PARIS, France and GHENT, Belgium - June 19, 2018
- Sanofi (Euronext: SAN; NYSE: SNY) and Ablynx
announced today that Sanofi has now acquired all outstanding shares (including shares represented by American Depositary Shares ("ADSs")), warrants and convertible bonds (together, the "Securities") of Ablynx NV ("Ablynx") following the expiration of the Squeeze-out procedure.
The Squeeze-out period commenced on May 22, 2018, in accordance with applicable Belgian and U.S. law, following the acquisition by Sanofi of over 95% of the outstanding shares of Ablynx upon settlement of the initial acceptance period of its tender offer for Ablynx.
On June 12, 2018, upon expiration of the Squeeze-out period, 2,893,201 shares (including 7,163 shares represented by ADSs) and 8 convertible bonds of Ablynx were tendered in the Squeeze-out.
The Securities tendered during the Squeeze-out period are expected to be settled on or about June 19, 2018.
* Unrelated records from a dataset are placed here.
/-- **`D_odd(⌊y⌋) ≥ ⅛ log²y + 0.6351 log y − 0.47` for real `y ≥ 1`** (ROUND-42 «HARMONIC»; the tree's `Dodd_ge`
gives `⅛ log²y − 8/15`; the truth is `⅛ log²y + 0.6352 log y + 0.52 + o(1)`). [folklore] -/
private theorem Dodd_ge_sharp {y : ℝ} (hy : 1 ≤ y) :
    (1 / 8) * Real.log y ^ 2 + 0.6351 * Real.log y - 0.47 ≤ Dodd ⌊y⌋₊ := by
  set Y := ⌊y⌋₊ with hYdef
  have hy0 : 0 < y := by linarith
  have hY1 : 1 ≤ Y := Nat.le_floor (by simpa using hy)
  have hL0 : 0 ≤ Real.log y := Real.log_nonneg hy
  have hylt : y < (Y : ℝ) + 1 := Nat.lt_floor_add_one y
  have hYy : (Y : ℝ) ≤ y := Nat.floor_le hy0.le
  -- `D_odd(Y) ≥ H_odd(Y) ≥ 1` (the term `u = 1`)
  have hD1 : 1 ≤ Dodd Y := by
    have h1 : (1 : ℕ) ∈ oddIcc Y := mem_oddIcc.mpr ⟨le_rfl, hY1, odd_one⟩
    have := Finset.single_le_sum (s := oddIcc Y) (f := fun u : ℕ => (1 / (u : ℝ)) * Hodd (Y / u))
      (fun u _ => mul_nonneg (by positivity) (Hodd_nonneg _)) h1
    simp only [Nat.cast_one, div_one, one_mul, Nat.div_one] at this
    exact le_trans (one_le_Hodd hY1) this
  by_cases hY3 : Y < 3
  · -- `y < 3`: `⅛ log²y + 0.6351 log y − 0.47 < 1 ≤ D_odd`
    have hy3 : y ≤ 3 := by
      have : (Y : ℝ) + 1 ≤ 3 := by
        have : Y + 1 ≤ 3 := by omega
        exact_mod_cast this
      linarith
    have hL3 : Real.log y ≤ 1.0988 := le_trans (Real.log_le_log hy0 hy3) logb_3
    nlinarith [hD1, hL0, hL3]
  push Not at hY3
  have hY3r : (3 : ℝ) ≤ Y := by exact_mod_cast hY3
  -- steps 1–2: the per-term bounds summed
  have hsum : ∑ u ∈ oddIcc Y, ((1 / (u : ℝ)) * (0.6351 + (1 / 2) * (Real.log y - Real.log u))
      - (if 2 * u ≤ Y then 2 / ((Y : ℝ) + 2) else 0)) ≤ Dodd Y := by
    unfold Dodd
    exact sum_le_sum fun u hu => Dodd_term_ge hy hu
  have hY2 : (Y : ℝ) + 2 ≠ 0 := by positivity
  have herr : ∑ u ∈ oddIcc Y, (if 2 * u ≤ Y then 2 / ((Y : ℝ) + 2) else (0 : ℝ)) ≤ 1 / 2 := by
    rw [← sum_filter, sum_const, nsmul_eq_mul]
    have hc := card_odd_half_le Y
    calc ((((oddIcc Y).filter (fun u => 2 * u ≤ Y)).card : ℕ) : ℝ) * (2 / ((Y : ℝ) + 2))
        ≤ ((Y : ℝ) + 2) / 4 * (2 / ((Y : ℝ) + 2)) := mul_le_mul_of_nonneg_right hc (by positivity)
      _ = 1 / 2 := by field_simp; ring
  have hmain : ∑ u ∈ oddIcc Y, (1 / (u : ℝ)) * (0.6351 + (1 / 2) * (Real.log y - Real.log u))
      = (0.6351 + (1 / 2) * Real.log y) * Hodd Y - (1 / 2) * Uodd Y := by
    unfold Hodd Uodd
    rw [mul_sum, mul_sum, ← sum_sub_distrib]
    refine sum_congr rfl fun u _ => ?_
    ring
  have h4 : (0.6351 + (1 / 2) * Real.log y) * Hodd Y - (1 / 2) * Uodd Y - 1 / 2 ≤ Dodd Y := by
    rw [sum_sub_distrib, hmain] at hsum
    linarith
  -- step 3: `H_odd(Y)`, `U_odd(Y)`
  have hH : 0.6351 + (1 / 2) * Real.log y - 1 / (2 * ((Y : ℝ) - 1)) ≤ Hodd Y := by
    have h := Hodd_ge_sharp (W := Y) (by omega)
    have : Real.log y ≤ Real.log ((Y : ℝ) + 1) := Real.log_le_log hy0 hylt.le
    linarith
  have hU : Uodd Y ≤ (1 / 4) * Real.log y ^ 2 + 0.065 := by
    refine le_trans (Uodd_le_sharp Y) ?_
    have hY0 : (1 : ℝ) ≤ Y := by linarith
    have hlY : Real.log Y ≤ Real.log y := Real.log_le_log (by linarith) hYy
    have hlY0 : 0 ≤ Real.log Y := Real.log_nonneg hY0
    nlinarith
  -- the correction `(0.6351 + ½ log y)/(2(Y−1)) ≤ 0.3322`
  have hB0 : 0 ≤ 1 / (2 * ((Y : ℝ) - 1)) := div_nonneg (by norm_num) (by linarith)
  have hB4 : 1 / (2 * ((Y : ℝ) - 1)) ≤ 1 / 4 :=
    div_le_div_of_nonneg_left (by norm_num) (by norm_num) (by linarith)
  have hl4 : Real.log 4 = 2 * Real.log 2 := by
    rw [show (4 : ℝ) = 2 ^ 2 by norm_num, Real.log_pow]; norm_num
  have hlog4 : Real.log ((Y : ℝ) + 1) ≤ ((Y : ℝ) + 1) / 4 + 0.3863 := by
    have h1 : Real.log (((Y : ℝ) + 1) / 4) ≤ ((Y : ℝ) + 1) / 4 - 1 :=
      Real.log_le_sub_one_of_pos (by positivity)
    rw [Real.log_div (by positivity) (by norm_num), hl4] at h1
    have := Real.log_two_lt_d9
    linarith
  have hLB : Real.log y * (1 / (2 * ((Y : ℝ) - 1))) ≤ 0.3468 := by
    have hL1 : Real.log y ≤ Real.log ((Y : ℝ) + 1) := Real.log_le_log hy0 hylt.le
    have h2 : Real.log ((Y : ℝ) + 1) * (1 / (2 * ((Y : ℝ) - 1))) ≤ 0.3468 := by
      rw [mul_one_div, div_le_iff₀ (by linarith)]
      linarith
    exact le_trans (mul_le_mul_of_nonneg_right hL1 hB0) h2
  -- final assembly
  have hP := mul_le_mul_of_nonneg_left hH (show (0 : ℝ) ≤ 0.6351 + (1 / 2) * Real.log y by linarith)
  linarith [hP, h4, hU, hLB, hB4, hB0, hL0]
All shares (including all shares represented by ADSs) and all convertible bonds of Ablynx not tendered during the Squeeze-out are deemed transferred to Sanofi by operation of law. The funds required for the payment of the price thereof are kept with the Bank for Official Deposits (Deposito- en Consignatiekas / Caisse des dépôts et consignations). The former Ablynx holders of these Securities retain the right to receive EUR 45.00 per share (or ADS) and EUR 393,700.78 per convertible bond. In order to receive these amounts, they must contact the Bank for Official Deposits, where the funds will remain available.
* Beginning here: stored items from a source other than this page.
import Literature.Probability.RandomPlanarGeometry.HexSAWBrickWallStripFugacityWidthOneSeries
import Literature.Probability.RandomPlanarGeometry.HexSAWBrickWallStripFugacityWidthOneSexticLaw
import Mathlib.Analysis.SpecificLimits.Normed
import Mathlib.Analysis.Complex.Polynomial.Basic
import Mathlib.Tactic
import HarnessLib

/-!
# The parity-resolved amplitudes of the two-fugacity one-cell honeycomb strip:
# `C_{1,2M+c}(y,z) / μ_1(y,z)^{2M+c} → A_c(y,z)` (`c = 0, 1`) for all fugacities `y, z > 0`, with `A_0, A_1` explicit

Topic `Literature/Probability/RandomPlanarGeometry` (continues `HexSAWBrickWallStripFugacityWidthOneSeries.lean`: the rational
two-fugacity walk series `Σ_N C_{1,N}(y,z) x^N = P(x;y,z)/(q(x²)(1 − yzx⁴)²)`, `q(u) = (1−yu)(1−zu) − yzu³`, of the width-one
row strip `S_1 = ℤ × {0,1}` of the brick-wall (= honeycomb) lattice with site fugacities `y, z` on the two rows
(`C_{1,N}(y,z) = HexBW.stripZ₂ 1 N y z`, `stripZ₂_one_series`); `HexSAWBrickWallStripFugacityWidthOneSexticLaw.lean`: the growth
rate `μ = μ_1(y,z) = stripMuY₂ 1 y z` satisfies THE SEXTIC LAW `s(s − y)(s − z) = yz`, `s = μ²` (`stripMuY₂_one_sq_poly_eq`) with
`max(y,z) < s` (`max_lt_stripMuY₂_one_sq`); and the two amplitude files `HexSAWBrickWallStripWidthOneAmplitude.lean` (`y = z = 1`)
and `HexSAWBrickWallStripFugacityWidthOneAmplitude.lean` (`z = y`)).

THE GENERAL CASE `y ≠ z` HAS A NEW FEATURE: the reciprocal growth rate enters the denominator only through `q(x²)`, so BOTH
`x = ±μ^{-1}` are dominant poles and `C_{1,N}(y,z)/μ^N` does NOT converge — it has two limit points, one along even and one
along odd `N` (`γ = 1` with a PARITY-DEPENDENT amplitude; for equal walls the numerator kills the pole at `−μ^{-1}` and the two
merge).  This file computes both amplitudes in closed form for ALL `y, z > 0`:

  ★★★ `tendsto_stripZ₂_one_even_div_pow`: `C_{1,2M}(y,z)/μ^{2M} → A₀(y,z) = s(U₀s² + U₂s + U₄)/(d·D₂)`,
  ★★★ `tendsto_stripZ₂_one_odd_div_pow`:  `C_{1,2M+1}(y,z)/μ^{2M+1} → A₁(y,z) = s(U₁s² + U₃s + U₅)/(d·μ·D₂)`,
      where `s = μ_1(y,z)²`, `d = ((y − z)² + 2y + 2z + 1)²`, `D₂ = (y+z)s² − 2yz·s + 3yz`, and `U₀, …, U₅ ∈ ℤ[y,z]` are the
      coefficients of the numerator `U(X)` over `q(X²)` in the partial-fraction decomposition below (printed in the statements;
      e.g. `U₀ = 4 + 46z + 58z² + 28z³ + 14z⁴ + 2z⁵ + 46y + 80yz + 44yz² − 4yz³ − 6yz⁴ + 58y² + 44y²z − 20y²z² + 4y²z³ + 28y³
      − 4y³z + 4y³z² + 14y⁴ − 6y⁴z + 2y⁵`);  numerically `(y,z) = (2,1)`: `μ ≈ 1.58789`, `A₀ ≈ 18.8419 ≠ A₁ ≈ 18.2135`;
      `(1,1)`: `A₀ = A₁ ≈ 17.2335` (the plain amplitude); `(½,½)`: `μ = 1`, `A₀ = A₁ = 64/5`;
  ★★ `exists_stripZ₂_one_parity_amplitudes` (`∃ A₀, A₁ > 0` with the two limits — the clean qualitative form),
     `pos_of_tendsto_stripZ₂_one_parity` (positivity from Fekete: `μ^N ≤ K(y)K(z)C_{1,N}`, `stripMuY₂_one_pow_le`);
  ★★ `tendsto_stripZ₂_one_ratio_two`: `C_{1,N+2}(y,z)/C_{1,N}(y,z) → μ_1(y,z)²` for all `y, z > 0` (the two-step ratio law;
     the one-step ratio oscillates when `A₀ ≠ A₁`);
  ★★ `not_tendsto_stripZ₂_one_two_one`: at `(y,z) = (2,1)` the sequence `C_{1,N}/μ^N` has NO limit (`A₀(2,1) > A₁(2,1)`, certified
     from `2.521 < s < 2.522`) — `γ = 1` parity by parity, but the form `c_N ∼ Aμ^N` fails for unequal walls;
  ★★ `tendsto_stripZ₀_one_even_div_pow` / `tendsto_stripZ₀_one_odd_div_pow`: the ONE-ATTRACTIVE-WALL specialisation `z = 1`
     in the tree's own vocabulary (`stripZ₀ 1 N y = C_{1,N}(y,1)`, `stripMuY₀ 1 y = μ_1(y,1)` of Proposition 7), with the
     univariate `U_j(y,1)` and `d = (y² + 4)²` written out;
  ★ `tendsto_stripZ₂_one_parity_of_decomposition` (THE CORE: any decomposition `d·P = E·q(X²)Q² + U·Q² + V·q(X²)` with
     `deg E ≤ 1, deg U ≤ 5, deg V ≤ 7` yields the parity limits in terms of `[X^k] U/q(X²)`), and the generic tools
  ★ `norm_lt_one_of_schurCohn` (Schur–Cohn for `σ² + pσ + κ`: `|κ| < 1`, `|p| < 1 + κ` ⇒ all complex roots in the open unit disc),
  ★ `tendsto_zero_of_rec_two_schurCohn` (`w_{n+2} = −p w_{n+1} − κ w_n ⇒ w → 0`, by complex deflation),
  ★ `tendsto_div_pow_of_cubic_rec₃` (UNIFORM BINET FOR A REAL CUBIC `t³ = at² + bt + c` with positive dominant root `s`:
     `u_n/sⁿ → (s u_2 + s(s − a)u_1 + c u_0)/(s P′(s))` whenever `0 ≤ a`, `0 < c < s³`, `(a − s)s² < s³ + c`),
  `tendsto_div_pow_zero_of_rec_eight_sq`, `stripMuY₂_one_pow_le`.

## The argument

(1) PARTIAL FRACTIONS OVER `ℚ(y,z)` (found by exact linear algebra — `kit/pf3.py` — and verified here by ONE `ring` identity):
`d·P(X;y,z) = E·q(X²)(1−yzX⁴)² + U·(1−yzX⁴)² + V·q(X²)` with `d = ((y−z)² + 2y + 2z + 1)²` — the square of
`Res_u(q, 1 − yz u²)/(yz)² = (y+z+1)² − 4yz > 0` — and `E, U, V ∈ ℤ[y,z][X]` of `X`-degrees `1, 5, 7` (all sixteen coefficient
polynomials are written out in the proof as local constants).  Hence `d·Σ C_{1,N}X^N = E + U/q(X²) + V/(1−yzX⁴)²` in `ℝ⟦X⟧`.
(2) PARITY SUBSEQUENCES.  `u_N = [X^N]U/q(X²)` obeys `u_{N+6} = (y+z)u_{N+4} − yz u_{N+2} + yz u_N`, so for each `c` the
subsequence `b_M = u_{2M+c}` obeys the cubic recurrence with characteristic polynomial `t(t−y)(t−z) − yz`, whose positive root is
`s = μ²` by the sextic law; the cofactor is Schur–Cohn stable for ALL `y, z > 0` (`yz < s³` and `(y+z−s)s² < s³ + yz`, i.e.
`y(s−z)² + z(s² − yz) + 3yz > 0`), whether its two roots are real (large fugacities) or complex — so
`tendsto_div_pow_of_cubic_rec₃` applies uniformly.  `e_N = [X^N]V/(1−yzX⁴)²` is `O(N (yz)^{N/4}) = o(μ^N)` since `yz < s²`.
(3) The residue form: `s·u_{c+4} + s(s−y−z)u_{c+2} + yz·u_c = s(U_c s² + U_{c+2} s + U_{c+4})` and `s·P′(s) = D₂` modulo the
sextic law (two `linear_combination`s).

Sources.  N. R. Beaton, M. Bousquet-Mélou, J. de Gier, H. Duminil-Copin, A. J. Guttmann, CMP 326 (2014), arXiv:1109.0358v5 §3.2
(p. 10: the strips `S_T` with wall fugacities, `C_{T,N}(y,z)`, Proposition 6: `μ_T(y,z)`; p. 12: the strip series are
rational); N. Madras, G. Slade, *The Self-Avoiding Walk* (1993), §1.1 eq. (1.1.4) p. 5 (`c_N ∼ Aμ^N N^{γ−1}`), §8.5 Notes
pp. 278–279 (`γ(R) = 1` for one-dimensional lattices: Klein 1980, Alm–Janson 1990); S. E. Alm, S. Janson, Commun. Statist.
Stochastic Models 6 (1990) 169–212 (the general theorem; no amplitudes for this model are printed); R. P. Stanley, *Enumerative
Combinatorics* 1 (2nd ed.), §4.1 Theorem 4.1.1 (iii).  The parity-dependent amplitudes `A₀, A₁` and their closed forms are not in
print; they are derived here from the tree's rational series and sextic law.

## Statements (namespace `Literature.Probability.RandomPlanarGeometry.SAW.HexBW.WidthOneYZ`, all PROVED, standard axioms; no
new definition)

§C1 `norm_lt_one_of_schurCohn`, `tendsto_zero_of_rec_two_schurCohn`, ★ `tendsto_div_pow_of_cubic_rec₃`.  §C2
`tendsto_div_pow_zero_of_rec_eight_sq` (+ private `tendsto_zero_of_residues`).  §C3 private `coeff_rec_six`, `coeff_init_six`,
`coeff_rec_eight_yz`.  §C4 `stripMuY₂_one_pow_le`, ★ `tendsto_stripZ₂_one_parity_of_decomposition`.  §C5
★★★ `tendsto_stripZ₂_one_even_div_pow`, ★★★ `tendsto_stripZ₂_one_odd_div_pow`, `pos_of_tendsto_stripZ₂_one_parity`,
★★ `exists_stripZ₂_one_parity_amplitudes`, ★★ `tendsto_stripZ₂_one_ratio_two` (+ private `ratio_two_of_parity_limit`),
★★ `not_tendsto_stripZ₂_one_two_one`, ★★ `tendsto_stripZ₀_one_even_div_pow`, `tendsto_stripZ₀_one_odd_div_pow`.
-/

noncomputable section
On June 13, 2018, (i) the shares of Ablynx were delisted from the regulated market of Euronext Brussels, (ii) the ADSs were delisted from NASDAQ Global Select Market and (iii) the convertible bonds were delisted from the open market Frankfurt MTF (Freiverkehr).
Sanofi is dedicated to supporting people through their health challenges. We are a global biopharmaceutical company focused on human health. We prevent illness with vaccines, provide innovative treatments to fight pain and ease suffering. We stand by the few who suffer from rare diseases and the millions with long-term chronic conditions.
With more than 100,000 people in 100 countries, Sanofi is transforming scientific innovation into healthcare solutions around the globe.
Sanofi, Empowering Life
Ablynx is a biopharmaceutical company engaged in the development of Nanobodies, proprietary therapeutic proteins based on single-domain antibody fragments, which combine the advantages of conventional antibody drugs with some of the features of small-molecule drugs. Ablynx is dedicated to creating new medicines which will make a real difference to society. Today, the Company has more than 45 proprietary and partnered programmes in development in various therapeutic areas including inflammation, haematology, immuno-oncology, oncology and respiratory disease. The Company has collaborations with multiple pharmaceutical companies including AbbVie; Boehringer Ingelheim; Eddingpharm; Merck & Co., Inc., Kenilworth, New Jersey, USA; Merck KGaA; Novo Nordisk and Taisho Pharmaceuticals. The Company is based in Ghent, Belgium. More information can be found on www.ablynx.com.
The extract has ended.